Author(s): Andrey Kunarev / Language(s): Russian
Issue: 14/2021
The aim of the paper is to argue that the scene of the poet’s “duel” with the Kalmyk woman he met (not included in the final text of Pushkin’s “A Journey to Arzrum”) most likely has a literary basis rather than being based on reality. The claim is substantiated by an analysis of the texts that reflect the “Kalmyk” episode of Pushkin’s Arzrum journey (“Caucasian Diary”, 1828; “To a Kalmyk Maiden”, 1829), as well as biographical data on the corresponding period. A number of details about the encounter raise doubt as to its “authenticity”, in particular, the climax — a blow with a dombra on the head of a traveler who has tried to kiss the “Circe of the steppe”. Such an encounter between a stranger and a beauty, culminating in the lady-killer receiving an unexpected and often humiliating rebuff, had been a subject depicted by such eminent writers as Voltaire (the poem The Maid of Orleans, 1762) and Shakespeare (The Taming of the Shrew, 1590–1592). From the late 1810s to 1830, Pushkin himself repeatedly presented such “duels” (in the poems Ruslan and Lyudmila and “Count Nulin”, in his “Caucasian Diary” and the story “The Lady Rustic”). A connection of particular interest is that with Cinq-Mars ou Une conjuration sous Louis XIII by Alfred de Vigny (1826), mentioned in the epistle “To a Kalmyk Maiden”. This novel, mediocre but once very successful, contains a pivotal episode in which the title character punishes an “unjust judge” by hitting him on the head with a red-hot crucifix.
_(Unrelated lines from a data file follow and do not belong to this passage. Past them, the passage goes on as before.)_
/-- **The `Q`-part of `wedgeDictionary` implies the corner identity** (all `n ≥ 1`): at `a = aCorner n` the first
conjunct reads `(−1)^n = (n!)¹⁵/(4(3n)!) · M₃(n; 0⁷)`. -/
theorem cornerIdentity_of_wedgeDictionary (hW : wedgeDictionary) : cornerIdentity := by
  intro n hn
  obtain ⟨hreg, hd, hpart⟩ := region_aCorner n hn
  have hj : (1 : ℕ) ∈ Icc 1 7 := by simp
  have h := Q_eq_rho_mul_quadM3_of_wedgeDictionary hW (aCorner n) hj (converges_aCorner n) hreg hd hpart
  rw [QOf_aCorner, rhoOf_aCorner, bOfA_aCorner] at h
  push_cast at h
  have hf : (n.factorial : ℚ) ≠ 0 := by positivity
  have hf3 : ((3 * n).factorial : ℚ) ≠ 0 := by positivity
  have h2 : (-1 : ℚ) ^ n * (4 * ((3 * n).factorial : ℚ)) = (n.factorial : ℚ) ^ 15 * quadM3 (bCorner n) := by
    rw [h]
    field_simp
  rw [eq_div_iff (pow_ne_zero _ hf)]
  linear_combination (-1 : ℚ) * h2

/-! ### The instances `n = 1` and `n = 2` (explicit partial fractions) -/

/-- `numPoly_{(n;0⁷)}(t+1) = 2t + n + 2`. -/
theorem eval_numPoly_bCorner (n : ℕ) (t : ℚ) :
    ((numPoly (bCorner n)).comp (X + C 1)).eval t = 2 * t + n + 2 := by
  rw [eval_comp, eval_add, eval_X, eval_C, eval_numPoly]
  simp [bCorner, Literature.NumberTheory.Transcendental.BallRivoal.poch]
  ring

/-- `(t+1)_2 = (t+1)(t+2)`. -/
theorem poch_two (t : ℚ) : Literature.NumberTheory.Transcendental.BallRivoal.poch (t + 1) 2 = (t + 1) * (t + 2) := by
  simp only [Literature.NumberTheory.Transcendental.BallRivoal.poch, prod_range_succ, prod_range_zero, Nat.cast_zero, Nat.cast_one]
  ring

/-- `(t+1)_3 = (t+1)(t+2)(t+3)`. -/
theorem poch_three (t : ℚ) :
    Literature.NumberTheory.Transcendental.BallRivoal.poch (t + 1) 3 = (t + 1) * (t + 2) * (t + 3) := by
  simp only [Literature.NumberTheory.Transcendental.BallRivoal.poch, prod_range_succ, prod_range_zero, Nat.cast_zero,
    Nat.cast_one, Nat.cast_ofNat]
  ring

/-- Partial-fraction data of `R_1(t) = (2t+3)/((t+1)(t+2))⁶`. -/
def cCorner1 : ℕ → ℕ → ℚ := fun o p =>
  if o = 1 ∧ p = 0 then 14 else
  if o = 1 ∧ p = 1 then -14 else
  if o = 2 ∧ p = 0 then -14 else
  if o = 2 ∧ p = 1 then -14 else
  if o = 3 ∧ p = 0 then 9 else
  if o = 3 ∧ p = 1 then -9 else
  if o = 4 ∧ p = 0 then -4 else
  if o = 4 ∧ p = 1 then -4 else
  if o = 5 ∧ p = 0 then 1 else
  if o = 5 ∧ p = 1 then -1 else
  0

/-- Partial-fraction data of `R_2(t) = (2t+4)/((t+1)(t+2)(t+3))⁶`. -/
def cCorner2 : ℕ → ℕ → ℚ := fun o p =>
  if o = 0 ∧ p = 0 then -21 else
  if o = 0 ∧ p = 1 then 42 else
  if o = 0 ∧ p = 2 then -21 else
  if o = 1 ∧ p = 0 then 2373 / 256 else
  if o = 1 ∧ p = 2 then -2373 / 256 else
  if o = 2 ∧ p = 0 then -453 / 128 else
  if o = 2 ∧ p = 1 then 12 else
  if o = 2 ∧ p = 2 then -453 / 128 else
  if o = 3 ∧ p = 0 then 141 / 128 else
  if o = 3 ∧ p = 2 then -141 / 128 else
  if o = 4 ∧ p = 0 then -1 / 4 else
  if o = 4 ∧ p = 1 then 2 else
  if o = 4 ∧ p = 2 then -1 / 4 else
  if o = 5 ∧ p = 0 then 1 / 32 else
  if o = 5 ∧ p = 2 then -1 / 32 else
  0

/-- `cCorner1` is the partial-fraction data of `R_1`. -/
theorem isPFData_bCorner_one : IsPFData (bCorner 1) cCorner1 := by
  intro t ht
  have hB : (bCorner 1 0).toNat = 1 := by decide
  rw [hB] at ht ⊢
  have h1 : t + 1 ≠ 0 := by have := ht 0 (by norm_num); simpa using this
  have h2 : t + 2 ≠ 0 := by have := ht 1 (by norm_num); intro h; apply this; push_cast; linarith
  rw [eval_numPoly_bCorner, poch_two]
  simp only [pfEval, sum_range_succ, sum_range_zero, cCorner1]
  norm_num
  rw [show t + 1 + 1 = t + 2 by ring]
  field_simp
  ring

/-- `cCorner2` is the partial-fraction data of `R_2`. -/
theorem isPFData_bCorner_two : IsPFData (bCorner 2) cCorner2 := by
  intro t ht
  have hB : (bCorner 2 0).toNat = 2 := by decide
  rw [hB] at ht ⊢
  have h1 : t + 1 ≠ 0 := by have := ht 0 (by norm_num); simpa using this
  have h2 : t + 2 ≠ 0 := by have := ht 1 (by norm_num); intro h; apply this; push_cast; linarith
  have h3 : t + 3 ≠ 0 := by have := ht 2 (by norm_num); intro h; apply this; push_cast; linarith
  rw [eval_numPoly_bCorner, poch_three]
  simp only [pfEval, sum_range_succ, sum_range_zero, cCorner2]
  norm_num
  rw [show t + 1 + 1 = t + 2 by ring, show t + 2 + 1 = t + 3 by ring]
  field_simp
  ring

/-- `U(1;0⁷) = −8`, `W(1;0⁷) = −28`. -/
theorem coeff_bCorner_one : coeffU (bCorner 1) = -8 ∧ coeffW (bCorner 1) = -28 := by
  have hB : (bCorner 1 0).toNat = 1 := by decide
  refine ⟨?_, ?_⟩
  · rw [coeffU_eq isPFData_bCorner_one, hB]; simp only [sum_range_succ, sum_range_zero, cCorner1]; norm_num
  · rw [coeffW_eq isPFData_bCorner_one, hB]; simp only [sum_range_succ, sum_range_zero, cCorner1]; norm_num

/-- `U(2;0⁷) = 3/2`, `W(2;0⁷) = 315/64`. -/
theorem coeff_bCorner_two : coeffU (bCorner 2) = 3 / 2 ∧ coeffW (bCorner 2) = 315 / 64 := by
  have hB : (bCorner 2 0).toNat = 2 := by decide
  refine ⟨?_, ?_⟩
  · rw [coeffU_eq isPFData_bCorner_two, hB]; simp only [sum_range_succ, sum_range_zero, cCorner2]; norm_num
  · rw [coeffW_eq isPFData_bCorner_two, hB]; simp only [sum_range_succ, sum_range_zero, cCorner2]; norm_num

/-- **Instance `n = 1` of the corner identity**: `M₃(1; 0⁷) = −24 = (−1)·4·3!/1`. -/
theorem quadM3_bCorner_one : quadM3 (bCorner 1) = -24 := by
  have hB : (bCorner 1 0).toNat = 1 := by decide
  rw [quadM3_eq isPFData_bCorner_one, coeff_bCorner_one.1, coeff_bCorner_one.2, hB]
  simp only [sum_range_succ, sum_range_zero, cCorner1, bCorner]
  norm_num

/-- **Instance `n = 2` of the corner identity**: `M₃(2; 0⁷) = 45/512 = 4·6!/2¹⁵`. -/
theorem quadM3_bCorner_two : quadM3 (bCorner 2) = 45 / 512 := by
  have hB : (bCorner 2 0).toNat = 2 := by decide
  rw [quadM3_eq isPFData_bCorner_two, coeff_bCorner_two.1, coeff_bCorner_two.2, hB]
  simp only [sum_range_succ, sum_range_zero, cCorner2, bCorner]
  norm_num

/-- The corner identity holds for `n = 1` and `n = 2` (unconditionally). -/
theorem cornerIdentity_le_two (n : ℕ) (hn : 1 ≤ n) (hn2 : n ≤ 2) :
    quadM3 (bCorner n) = (-1) ^ n * 4 * ((3 * n).factorial : ℚ) / ((n.factorial : ℚ)) ^ 15 := by
  interval_cases n
  · rw [quadM3_bCorner_one]; simp [Nat.factorial]; norm_num
  · rw [quadM3_bCorner_two]; simp [Nat.factorial]; norm_num

/-- **INSTANCE of the `Q`-identity of `wedgeDictionary` at `a = (1,0,1,0,1,1,1,1)` (dual parameters `(1; 0⁷)`,
the smallest `b₀`), partner `j = 1`**, in the literal shape of the conjecture's first conjunct:
`−1 = (1/24)·(−24)`. -/
theorem Q_identity_corner_one :
    let b := bOfA (aCorner 1)
    let b' := Function.update b 1 (b 1 + 1)
    (QOf (aCorner 1) : ℚ) = rhoOf (aCorner 1) * (coeffU b * coeffW b' - coeffU b' * coeffW b) := by
  simp only [bOfA_aCorner]
  rw [cornerMinor_eq_quadM3, QOf_aCorner, rhoOf_aCorner, quadM3_bCorner_one]
  simp [Nat.factorial]
  norm_num

/-- The same at `a = (2,0,2,0,2,2,2,2)` (dual parameters `(2; 0⁷)`): `1 = (2¹⁵/(4·6!))·(45/512)`. -/
theorem Q_identity_corner_two :
    let b := bOfA (aCorner 2)
    let b' := Function.update b 1 (b 1 + 1)
    (QOf (aCorner 2) : ℚ) = rhoOf (aCorner 2) * (coeffU b * coeffW b' - coeffU b' * coeffW b) := by
  simp only [bOfA_aCorner]
  rw [cornerMinor_eq_quadM3, QOf_aCorner, rhoOf_aCorner, quadM3_bCorner_two]
  simp [Nat.factorial]
  norm_num

/-! ### The level-7 structure of the corner coefficients (conjectural; instances proved) -/

/-- Cooper's sporadic Apéry-like numbers of level 7: `s₇(n) = Σ_{k ≤ n} C(n,k)² C(n+k,n) C(2k,n)` = `1, 4, 48, 760, 13840, …`
(they satisfy `(n+1)³y_{n+1} = (2n+1)(13n²+13n+4)y_n + 3n(9n²−1)y_{n−1}`, arXiv:1210.2493 p. 2). -/
def cooperS7 (n : ℕ) : ℕ := ∑ k ∈ range (n + 1), n.choose k ^ 2 * (n + k).choose n * (2 * k).choose n

example : cooperS7 0 = 1 ∧ cooperS7 1 = 4 ∧ cooperS7 2 = 48 ∧ cooperS7 3 = 760 ∧ cooperS7 4 = 13840 := by decide

/-- **CONJECTURE (corner `ζ(5)`-coefficients are level-7 Apéry-like numbers; INTERNALLY MINTED, exact evidence `n ≤ 40`).**
`n!⁶ · U(n; 0⁷) = 2 · (−1)^n · s₇(n)` for every `n`. -/
@[conjecture] def cornerU_level7 : Prop :=
  ∀ n : ℕ, (n.factorial : ℚ) ^ 6 * coeffU (bCorner n) = 2 * (-1) ^ n * (cooperS7 n : ℚ)

/-- **CONJECTURE (corner `ζ(3)`-coefficients solve the level-7 recurrence; INTERNALLY MINTED, exact evidence `n ≤ 40`).**
With `w̃_m = (−1)^m m!⁶ W(m; 0⁷)`: `(n+1)³ w̃_{n+1} = (2n+1)(13n²+13n+4) w̃_n + 3n(9n²−1) w̃_{n−1}` for `n ≥ 1`
(and `w̃_0 = 0`, `w̃_1 = 28`, so `w̃ = 28 r₇` with `r₇` the companion solution). -/
@[conjecture] def cornerW_level7 : Prop :=
  ∀ n : ℕ, 1 ≤ n →
    ((n : ℚ) + 1) ^ 3 * ((-1) ^ (n + 1) * ((n + 1).factorial : ℚ) ^ 6 * coeffW (bCorner (n + 1))) =
      (2 * n + 1) * (13 * (n : ℚ) ^ 2 + 13 * n + 4) * ((-1) ^ n * (n.factorial : ℚ) ^ 6 * coeffW (bCorner n)) +
        3 * n * (9 * (n : ℚ) ^ 2 - 1) * ((-1) ^ (n - 1) * ((n - 1).factorial : ℚ) ^ 6 * coeffW (bCorner (n - 1)))

/-- `(t+1)_1 = t+1`. -/
theorem poch_one (t : ℚ) : Literature.NumberTheory.Transcendental.BallRivoal.poch (t + 1) 1 = t + 1 := by
  simp only [Literature.NumberTheory.Transcendental.BallRivoal.poch, prod_range_succ, prod_range_zero, Nat.cast_zero]
  ring

/-- Partial-fraction data of `R_0(t) = (2t+2)/(t+1)⁶ = 2/(t+1)⁵`. -/
def cCorner0 : ℕ → ℕ → ℚ := fun o p => if o = 4 ∧ p = 0 then 2 else 0

/-- `cCorner0` is the partial-fraction data of `R_0`. -/
theorem isPFData_bCorner_zero : IsPFData (bCorner 0) cCorner0 := by
  intro t ht
  have hB : (bCorner 0 0).toNat = 0 := by decide
  rw [hB] at ht ⊢
  have h1 : t + 1 ≠ 0 := by have := ht 0 (by norm_num); simpa using this
  rw [eval_numPoly_bCorner, poch_one]
  simp only [pfEval, sum_range_succ, sum_range_zero, cCorner0]
  norm_num
  field_simp

/-- `U(0;0⁷) = 2`, `W(0;0⁷) = 0`. -/
theorem coeff_bCorner_zero : coeffU (bCorner 0) = 2 ∧ coeffW (bCorner 0) = 0 := by
  have hB : (bCorner 0 0).toNat = 0 := by decide
  refine ⟨?_, ?_⟩
  · rw [coeffU_eq isPFData_bCorner_zero, hB]; simp only [sum_range_succ, sum_range_zero, cCorner0]; norm_num
  · rw [coeffW_eq isPFData_bCorner_zero, hB]; simp only [sum_range_succ, sum_range_zero, cCorner0]; norm_num

/-- Instances `n = 0, 1, 2` of `cornerU_level7`: `(2, −8, 96) = 2·(1, −4, 48)`. -/
theorem cornerU_level7_le_two (n : ℕ) (hn : n ≤ 2) :
    (n.factorial : ℚ) ^ 6 * coeffU (bCorner n) = 2 * (-1) ^ n * (cooperS7 n : ℚ) := by
  interval_cases n
  · rw [coeff_bCorner_zero.1, show cooperS7 0 = 1 by decide]; norm_num [Nat.factorial]
  · rw [coeff_bCorner_one.1, show cooperS7 1 = 4 by decide]; norm_num [Nat.factorial]
  · rw [coeff_bCorner_two.1, show cooperS7 2 = 48 by decide]; norm_num [Nat.factorial]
A number of inconsistencies, however, turn the scene into a farce against the author’s intention. In “To a Kalmyk Maiden”, de Vigny is contrasted with Shakespeare, who consciously sought a comic effect by having Katherine break a lute on the head of an unwelcome teacher. In Pushkin’s text the scene in the kibitka contains a number of unmistakable references to The Taming of the Shrew. Furthermore, the use of biographical data allows the author of the paper to identify a number of semantic nuances in the epistle “To a Kalmyk Maiden” that have not been noticed earlier by researchers.